import Literature.Geometry.Lorentzian.FinalEraPackage2
import HarnessLib

/-!
# Stub H_step `stub_stepData` — levels, step times and thresholds of a normalised final era
# (crux `DispersingCapture`, stmt-FinalStateConjecture-17643, line `registered`, skeleton r11; lead prover c6, 2026-08-17)

Route `DissipativeFinalMotions` of the summit `FinalStateConjecture`. Pure bookkeeping for the bridge
"package + (NDF) + (NL) ⇒ rest-frame settled data" (`Lines/registered-c6.md` §2): from the far-flatness clause (F3), the far
orientation (F₀), the converse localisation (X3), the clock clause (X4b), quantitative effacement (landed H_rad (i)), the hole
orientation (F), the no-lead clause (NL) and `Rᵢ → ∞`, choose levels `ρl m ↑ ∞`, strictly increasing step times `t m ↑ ∞`
and hole-time thresholds `τ' m` such that everything the construction needs holds beyond them (see the statement).

References: Dafermos–Luk arXiv:1710.01722, Conjecture 1 (the picture); DHRT arXiv:2104.08222, §1.
-/

set_option linter.dupNamespace false

noncomputable section

open scoped Manifold ContDiff Topology
open Filter Set Function MeasureTheory Literature.Geometry.Lorentzian

namespace Summit.FinalStateConjecture.FinalStateConjecture.Theorems.DissipativeFinalMotions.DispersingCapture

/-- Bookkeeping helper: every real sequence `f` is dominated, together with `m ↦ m`, by a strictly increasing
sequence (take `t m := m + ∑_{k ≤ m} |f k|`). -/
private theorem stepData_exists_strictMono_ge (f : ℕ → ℝ) :
    ∃ t : ℕ → ℝ, StrictMono t ∧ (∀ m, f m ≤ t m) ∧ ∀ m : ℕ, (m : ℝ) ≤ t m := by
  refine ⟨fun m : ℕ ↦ (m : ℝ) + ∑ k ∈ Finset.range (m + 1), |f k|, ?_, ?_, ?_⟩
  · refine strictMono_nat_of_lt_succ fun m ↦ ?_
    simp only [Finset.sum_range_succ]
    push_cast
    linarith [abs_nonneg (f (m + 1))]
  · intro m
    have h1 : |f m| ≤ ∑ k ∈ Finset.range (m + 1), |f k| :=
      Finset.single_le_sum (f := fun k ↦ |f k|) (fun k _ ↦ abs_nonneg (f k))
        (Finset.mem_range.2 (Nat.lt_succ_self m))
    have h2 : f m ≤ |f m| := le_abs_self _
    have h3 : (0 : ℝ) ≤ m := Nat.cast_nonneg m
    simp only
    linarith
  · intro m
    have h1 : (0 : ℝ) ≤ ∑ k ∈ Finset.range (m + 1), |f k| :=
      Finset.sum_nonneg fun k _ ↦ abs_nonneg (f k)
    simp only
    linarith

/-- Bookkeeping helper: every real sequence `f` is dominated, together with a constant `c` and `m ↦ m + 1`, by a
monotone sequence (take `g m := |c| + (m + 1) + ∑_{k ≤ m} |f k|`). -/
private theorem stepData_exists_monotone_ge (f : ℕ → ℝ) (c : ℝ) :
    ∃ g : ℕ → ℝ, Monotone g ∧ (∀ m, f m ≤ g m) ∧ (∀ m, c ≤ g m) ∧ ∀ m : ℕ, (m : ℝ) + 1 ≤ g m := by
  refine ⟨fun m : ℕ ↦ |c| + ((m : ℝ) + 1) + ∑ k ∈ Finset.range (m + 1), |f k|, ?_, ?_, ?_, ?_⟩
  · refine monotone_nat_of_le_succ fun m ↦ ?_
    simp only [Finset.sum_range_succ]
    push_cast
    linarith [abs_nonneg (f (m + 1))]
  · intro m
    have h1 : |f m| ≤ ∑ k ∈ Finset.range (m + 1), |f k| :=
      Finset.single_le_sum (f := fun k ↦ |f k|) (fun k _ ↦ abs_nonneg (f k))
        (Finset.mem_range.2 (Nat.lt_succ_self m))
    have h2 : f m ≤ |f m| := le_abs_self _
    have h3 : (0 : ℝ) ≤ m := Nat.cast_nonneg m
    have h4 : 0 ≤ |c| := abs_nonneg c
    simp only
    linarith
  · intro m
    have h1 : (0 : ℝ) ≤ ∑ k ∈ Finset.range (m + 1), |f k| :=
      Finset.sum_nonneg fun k _ ↦ abs_nonneg (f k)
    have h3 : (0 : ℝ) ≤ m := Nat.cast_nonneg m
    have h4 : c ≤ |c| := le_abs_self c
    simp only
    linarith
  · intro m
    have h1 : (0 : ℝ) ≤ ∑ k ∈ Finset.range (m + 1), |f k| :=
      Finset.sum_nonneg fun k _ ↦ abs_nonneg (f k)
    have h4 : 0 ≤ |c| := abs_nonneg c
    simp only
    linarith

/-- **H_step — step data.** Levels `ρl` (monotone, `≥ ρ₀`, `≥ m+1`), strictly increasing step times `t` (`≥ m`, `≥ |T|+1`,
`≥ (m+1)·ρl m`) and thresholds `τ' ≥ T` such that: (F3) holds at tolerance `1/(m+1)` beyond distance `ρl m` on flat slabs after
`t m`; (F₀) holds beyond `ρl m` after `t m`; BAND LOCALISATION — a flat point of time `> t m` within `ρl m` of `ξᵢ` is `Ψᵢ x` with
`τ' m < x⁰`, `r(x) ≤ C₂ρl m + C₁`; after `τ' m`: truncated deviation `≤ 1/20` out to `C₂ρl m + C₁`, `dΨᵢ(V)` future-directed
there, no hole-clock lead at radius `≤ C₂ρl m + C₁`, and `C₂ρl m + C₁ ≤ Rᵢ`. Bookkeeping over DHRT arXiv:2104.08222, §1. -/
theorem stub_stepData : open scoped Manifold Topology in ∀ (X : Type) [TopologicalSpace X] [ChartedSpace (EuclideanSpace ℝ (Fin 3)) X] [IsManifold (𝓡 3) ((⊤ : ℕ∞) : WithTop ℕ∞) X] [T2Space X] [SecondCountableTopology X] [ConnectedSpace X], ∀ (D : Literature.Geometry.Lorentzian.InitialDataSet (𝓡 3) X) (𝒟 : Literature.Geometry.Lorentzian.VacuumCauchyDevelopment D) (N : ℕ) (M a : Fin N → ℝ) (T C₁ C₂ ρ₀ ϱ₀ : ℝ) (ξ : Fin N → ℝ → EuclideanSpace ℝ (Fin 3)) (U₀ : TopologicalSpace.Opens Literature.Geometry.Lorentzian.E4) (Ψ₀ : (Literature.Geometry.Lorentzian.Minkowski.backgroundOn U₀).domain → 𝒟.carrier) (Ψ : (i : Fin N) → (Literature.Geometry.Lorentzian.Kerr.background (M i) (a i)).domain → 𝒟.carrier) (R : Fin N → ℝ → ℝ),
    (∀ ε : ℝ, 0 < ε → ∃ ϱ T' : ℝ, ∀ τ, T' ≤ τ → Literature.Geometry.Lorentzian.supCkENorm (Subtype.val '' {y : (Literature.Geometry.Lorentzian.Minkowski.backgroundOn U₀).domain | y.1 0 = τ ∧ ∀ i, ϱ ≤ ‖Literature.Geometry.Lorentzian.E4.spatial y.1 - ξ i τ‖}) 2 (𝒟.toSpacetime.deviationExtend (Literature.Geometry.Lorentzian.Minkowski.backgroundOn U₀) Ψ₀) ≤ ENNReal.ofReal ε) →
    (∀ᶠ τ in Filter.atTop, ∀ y ∈ (Literature.Geometry.Lorentzian.Minkowski.backgroundOn U₀).timeSlab τ, (∀ i, ϱ₀ ≤ ‖Literature.Geometry.Lorentzian.E4.spatial y.1 - ξ i τ‖) → 𝒟.toSpacetime.timeOrientation.IsFutureDirected (mfderiv 𝓘(ℝ, Literature.Geometry.Lorentzian.E4) (𝓡 4) Ψ₀ y (Literature.Geometry.Lorentzian.E4.basisVector 0))) →
    (∀ i (R' : ℝ), ∃ T₃ : ℝ, ∀ y : (Literature.Geometry.Lorentzian.Minkowski.backgroundOn U₀).domain, T₃ < y.1 0 → ‖Literature.Geometry.Lorentzian.E4.spatial y.1 - ξ i (y.1 0)‖ ≤ R' → ∃ x : (Literature.Geometry.Lorentzian.Kerr.background (M i) (a i)).domain, Ψ i x = Ψ₀ y ∧ T < x.1 0 ∧ Literature.Geometry.Lorentzian.Kerr.radius (a i) x.1 ≤ C₂ * R' + C₁) →
    (∀ i (τ' R' : ℝ), ∃ t₀ : ℝ, Ψ₀ '' {y : (Literature.Geometry.Lorentzian.Minkowski.backgroundOn U₀).domain | t₀ < y.1 0} ∩ Ψ i '' {x : (Literature.Geometry.Lorentzian.Kerr.background (M i) (a i)).domain | x.1 0 ≤ τ' ∧ Literature.Geometry.Lorentzian.Kerr.radius (a i) x.1 ≤ R'} = ∅) →
    (∀ i (L ε : ℝ), 0 < ε → ∃ T'' : ℝ, ∀ τ, T'' ≤ τ → 𝒟.toSpacetime.truncDeviationCk (Literature.Geometry.Lorentzian.Kerr.background (M i) (a i)) (Ψ i) 2 L τ ≤ ENNReal.ofReal ε) →
    (∀ i (ρ : ℝ), ∀ᶠ τ in Filter.atTop, ∀ x ∈ (Literature.Geometry.Lorentzian.Kerr.background (M i) (a i)).truncTimeSlab ρ τ, 𝒟.toSpacetime.timeOrientation.IsFutureDirected (mfderiv 𝓘(ℝ, Literature.Geometry.Lorentzian.E4) (𝓡 4) (Ψ i) x (Literature.Geometry.Lorentzian.Kerr.timeVector (M i) (a i) x.1))) →
    (∀ i (R' : ℝ), ∃ T₄ : ℝ, ∀ (x : (Literature.Geometry.Lorentzian.Kerr.background (M i) (a i)).domain) (y : (Literature.Geometry.Lorentzian.Minkowski.backgroundOn U₀).domain), T₄ ≤ x.1 0 → Literature.Geometry.Lorentzian.Kerr.radius (a i) x.1 ≤ R' → Ψ i x = Ψ₀ y → x.1 0 ≤ y.1 0) →
    (∀ i, Filter.Tendsto (R i) Filter.atTop Filter.atTop) →
    ∃ (t : ℕ → ℝ) (ρl : ℕ → ℝ) (τ' : ℕ → ℝ),
      StrictMono t ∧ (∀ m : ℕ, (m : ℝ) ≤ t m) ∧ (∀ m : ℕ, |T| + 1 ≤ t m) ∧
      Monotone ρl ∧ (∀ m : ℕ, ρ₀ ≤ ρl m) ∧ (∀ m : ℕ, (m : ℝ) + 1 ≤ ρl m) ∧ (∀ m : ℕ, ((m : ℝ) + 1) * ρl m ≤ t m) ∧
      (∀ (m : ℕ) (τ : ℝ), t m ≤ τ → Literature.Geometry.Lorentzian.supCkENorm (Subtype.val '' {y : (Literature.Geometry.Lorentzian.Minkowski.backgroundOn U₀).domain | y.1 0 = τ ∧ ∀ i, ρl m ≤ ‖Literature.Geometry.Lorentzian.E4.spatial y.1 - ξ i τ‖}) 2 (𝒟.toSpacetime.deviationExtend (Literature.Geometry.Lorentzian.Minkowski.backgroundOn U₀) Ψ₀) ≤ ENNReal.ofReal (1 / ((m : ℝ) + 1))) ∧
      (∀ m τ, t m ≤ τ → ∀ y ∈ (Literature.Geometry.Lorentzian.Minkowski.backgroundOn U₀).timeSlab τ, (∀ i, ρl m ≤ ‖Literature.Geometry.Lorentzian.E4.spatial y.1 - ξ i τ‖) → 𝒟.toSpacetime.timeOrientation.IsFutureDirected (mfderiv 𝓘(ℝ, Literature.Geometry.Lorentzian.E4) (𝓡 4) Ψ₀ y (Literature.Geometry.Lorentzian.E4.basisVector 0))) ∧
      (∀ m i (y : (Literature.Geometry.Lorentzian.Minkowski.backgroundOn U₀).domain), t m < y.1 0 → ‖Literature.Geometry.Lorentzian.E4.spatial y.1 - ξ i (y.1 0)‖ ≤ ρl m → ∃ x : (Literature.Geometry.Lorentzian.Kerr.background (M i) (a i)).domain, Ψ i x = Ψ₀ y ∧ τ' m < x.1 0 ∧ Literature.Geometry.Lorentzian.Kerr.radius (a i) x.1 ≤ C₂ * ρl m + C₁) ∧
      (∀ m : ℕ, T ≤ τ' m) ∧
      (∀ m i τ, τ' m ≤ τ → 𝒟.toSpacetime.truncDeviationCk (Literature.Geometry.Lorentzian.Kerr.background (M i) (a i)) (Ψ i) 2 (C₂ * ρl m + C₁) τ ≤ ENNReal.ofReal (1 / 20)) ∧
      (∀ m i τ, τ' m ≤ τ → ∀ x ∈ (Literature.Geometry.Lorentzian.Kerr.background (M i) (a i)).truncTimeSlab (C₂ * ρl m + C₁) τ, 𝒟.toSpacetime.timeOrientation.IsFutureDirected (mfderiv 𝓘(ℝ, Literature.Geometry.Lorentzian.E4) (𝓡 4) (Ψ i) x (Literature.Geometry.Lorentzian.Kerr.timeVector (M i) (a i) x.1))) ∧
      (∀ m i (x : (Literature.Geometry.Lorentzian.Kerr.background (M i) (a i)).domain) (y : (Literature.Geometry.Lorentzian.Minkowski.backgroundOn U₀).domain), τ' m ≤ x.1 0 → Literature.Geometry.Lorentzian.Kerr.radius (a i) x.1 ≤ C₂ * ρl m + C₁ → Ψ i x = Ψ₀ y → x.1 0 ≤ y.1 0) ∧
      (∀ m i τ, τ' m ≤ τ → C₂ * ρl m + C₁ ≤ R i τ) := by
  intro X _ _ _ _ _ _ D 𝒟 N M a T C₁ C₂ ρ₀ ϱ₀ ξ U₀ Ψ₀ Ψ R hF3 hF0 hX3 hX4b hEFF hF hNL hR
  -- (1) far-flatness radii / thresholds at tolerance `1/(m+1)`; the far-orientation threshold
  choose ϱF TF hTF using fun m : ℕ ↦ hF3 (1 / ((m : ℝ) + 1)) (by positivity)
  obtain ⟨τF, hτF⟩ := Filter.eventually_atTop.1 hF0
  -- (2) levels `ρl m ≥ ρ₀, ϱ₀, ϱF m, m + 1`, monotone
  obtain ⟨ρl, hρl_mono, hρl_F, hρl_c, hρl_m⟩ := stepData_exists_monotone_ge ϱF (max ρ₀ ϱ₀)
  have hρl_ρ₀ : ∀ m, ρ₀ ≤ ρl m := fun m ↦ (le_max_left _ _).trans (hρl_c m)
  have hρl_ϱ₀ : ∀ m, ϱ₀ ≤ ρl m := fun m ↦ (le_max_right _ _).trans (hρl_c m)
  -- (3) per-hole thresholds at the radius `C₂ ρl m + C₁`
  choose T3 hT3 using fun (i : Fin N) (m : ℕ) ↦ hX3 i (ρl m)
  choose Tq hTq using fun (i : Fin N) (m : ℕ) ↦ hEFF i (C₂ * ρl m + C₁) (1 / 20) (by norm_num)
  choose TV hTV using fun (i : Fin N) (m : ℕ) ↦ Filter.eventually_atTop.1 (hF i (C₂ * ρl m + C₁))
  choose T4 hT4 using fun (i : Fin N) (m : ℕ) ↦ hNL i (C₂ * ρl m + C₁)
  choose TR hTR using fun (i : Fin N) (m : ℕ) ↦
    Filter.eventually_atTop.1 (Filter.tendsto_atTop.1 (hR i) (C₂ * ρl m + C₁))
  -- (4) hole-time thresholds `τ' m ≥ T` dominating the four families over `i : Fin N`
  choose b hb using fun m : ℕ ↦
    Finite.exists_le fun i : Fin N ↦ max (max (Tq i m) (TV i m)) (max (T4 i m) (TR i m))
  obtain ⟨τ', hτ'T, hτ'q, hτ'V, hτ'4, hτ'R⟩ : ∃ τ' : ℕ → ℝ, (∀ m, T ≤ τ' m) ∧ (∀ i m, Tq i m ≤ τ' m) ∧
      (∀ i m, TV i m ≤ τ' m) ∧ (∀ i m, T4 i m ≤ τ' m) ∧ ∀ i m, TR i m ≤ τ' m := by
    refine ⟨fun m ↦ max T (b m), fun m ↦ le_max_left _ _, fun i m ↦ ?_, fun i m ↦ ?_, fun i m ↦ ?_,
      fun i m ↦ ?_⟩
    · exact ((le_max_left _ _).trans (le_max_left _ _)).trans ((hb m i).trans (le_max_right _ _))
    · exact ((le_max_right _ _).trans (le_max_left _ _)).trans ((hb m i).trans (le_max_right _ _))
    · exact ((le_max_left _ _).trans (le_max_right _ _)).trans ((hb m i).trans (le_max_right _ _))
    · exact ((le_max_right _ _).trans (le_max_right _ _)).trans ((hb m i).trans (le_max_right _ _))
  -- (5) clock thresholds from (X4b) at `(τ' m, C₂ ρl m + C₁)`
  choose t0 ht0 using fun (i : Fin N) (m : ℕ) ↦ hX4b i (τ' m) (C₂ * ρl m + C₁)
  -- (6) step times
  choose b' hb' using fun m : ℕ ↦ Finite.exists_le fun i : Fin N ↦ max (T3 i m) (t0 i m)
  obtain ⟨t, ht_mono, ht_f, ht_m⟩ := stepData_exists_strictMono_ge fun m : ℕ ↦
    max (max (max (|T| + 1) (((m : ℝ) + 1) * ρl m)) (max (TF m) τF)) (b' m)
  have ht_T : ∀ m, |T| + 1 ≤ t m := fun m ↦
    le_trans (le_max_of_le_left <| le_max_of_le_left <| le_max_left _ _) (ht_f m)
  have ht_ρ : ∀ m : ℕ, ((m : ℝ) + 1) * ρl m ≤ t m := fun m ↦
    le_trans (le_max_of_le_left <| le_max_of_le_left <| le_max_right _ _) (ht_f m)
  have ht_F : ∀ m, TF m ≤ t m := fun m ↦
    le_trans (le_max_of_le_left <| le_max_of_le_right <| le_max_left _ _) (ht_f m)
  have ht_τF : ∀ m, τF ≤ t m := fun m ↦
    le_trans (le_max_of_le_left <| le_max_of_le_right <| le_max_right _ _) (ht_f m)
  have ht_3 : ∀ i m, T3 i m ≤ t m := fun i m ↦
    le_trans (le_max_of_le_right <| (le_max_left _ _).trans (hb' m i)) (ht_f m)
  have ht_0 : ∀ i m, t0 i m ≤ t m := fun i m ↦
    le_trans (le_max_of_le_right <| (le_max_right _ _).trans (hb' m i)) (ht_f m)
  refine ⟨t, ρl, τ', ht_mono, ht_m, ht_T, hρl_mono, hρl_ρ₀, hρl_m, ht_ρ, ?_, ?_, ?_, hτ'T, ?_, ?_, ?_, ?_⟩
  · -- (F3) at tolerance `1/(m+1)` beyond `ρl m ≥ ϱF m`, after `t m ≥ TF m` (monotonicity in the set)
    intro m τ hτ
    have hsub : {y : (Literature.Geometry.Lorentzian.Minkowski.backgroundOn U₀).domain | y.1 0 = τ ∧
        ∀ i, ρl m ≤ ‖Literature.Geometry.Lorentzian.E4.spatial y.1 - ξ i τ‖} ⊆
        {y | y.1 0 = τ ∧ ∀ i, ϱF m ≤ ‖Literature.Geometry.Lorentzian.E4.spatial y.1 - ξ i τ‖} :=
      fun y hy ↦ ⟨hy.1, fun i ↦ (hρl_F m).trans (hy.2 i)⟩
    exact (supCkENorm_mono (Set.image_mono hsub) _ _).trans (hTF m τ ((ht_F m).trans hτ))
  · -- (F₀) beyond `ρl m ≥ ϱ₀`, after `t m ≥ τF`
    intro m τ hτ y hy hfar
    exact hτF τ ((ht_τF m).trans hτ) y hy fun i ↦ (hρl_ϱ₀ m).trans (hfar i)
  · -- band localisation: (X3) after `t m ≥ T3 i m`, then `τ' m < x⁰` from the clock clause (X4b)
    intro m i y hty hdist
    obtain ⟨x, hxy, -, hrad⟩ := hT3 i m y ((ht_3 i m).trans_lt hty) hdist
    refine ⟨x, hxy, ?_, hrad⟩
    by_contra hle
    exact Set.eq_empty_iff_forall_notMem.1 (ht0 i m) (Ψ₀ y)
      (Set.mem_inter (Set.mem_image_of_mem Ψ₀ ((ht_0 i m).trans_lt hty)) ⟨x, ⟨not_lt.1 hle, hrad⟩, hxy⟩)
  · -- truncated deviation `≤ 1/20` after `τ' m ≥ Tq i m`
    intro m i τ hτ
    exact hTq i m τ ((hτ'q i m).trans hτ)
  · -- hole orientation after `τ' m ≥ TV i m`
    intro m i τ hτ x hx
    exact hTV i m τ ((hτ'V i m).trans hτ) x hx
  · -- no hole-clock lead after `τ' m ≥ T4 i m`
    intro m i x y hx hrad hxy
    exact hT4 i m x y ((hτ'4 i m).trans hx) hrad hxy
  · -- `C₂ ρl m + C₁ ≤ Rᵢ τ` after `τ' m ≥ TR i m`
    intro m i τ hτ
    exact hTR i m τ ((hτ'R i m).trans hτ)

end Summit.FinalStateConjecture.FinalStateConjecture.Theorems.DissipativeFinalMotions.DispersingCapture

end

» **Problem**:
Using the entries above, say how many lines contain the string "from"; the number is the full reply.

» **Result of this exercise**:
3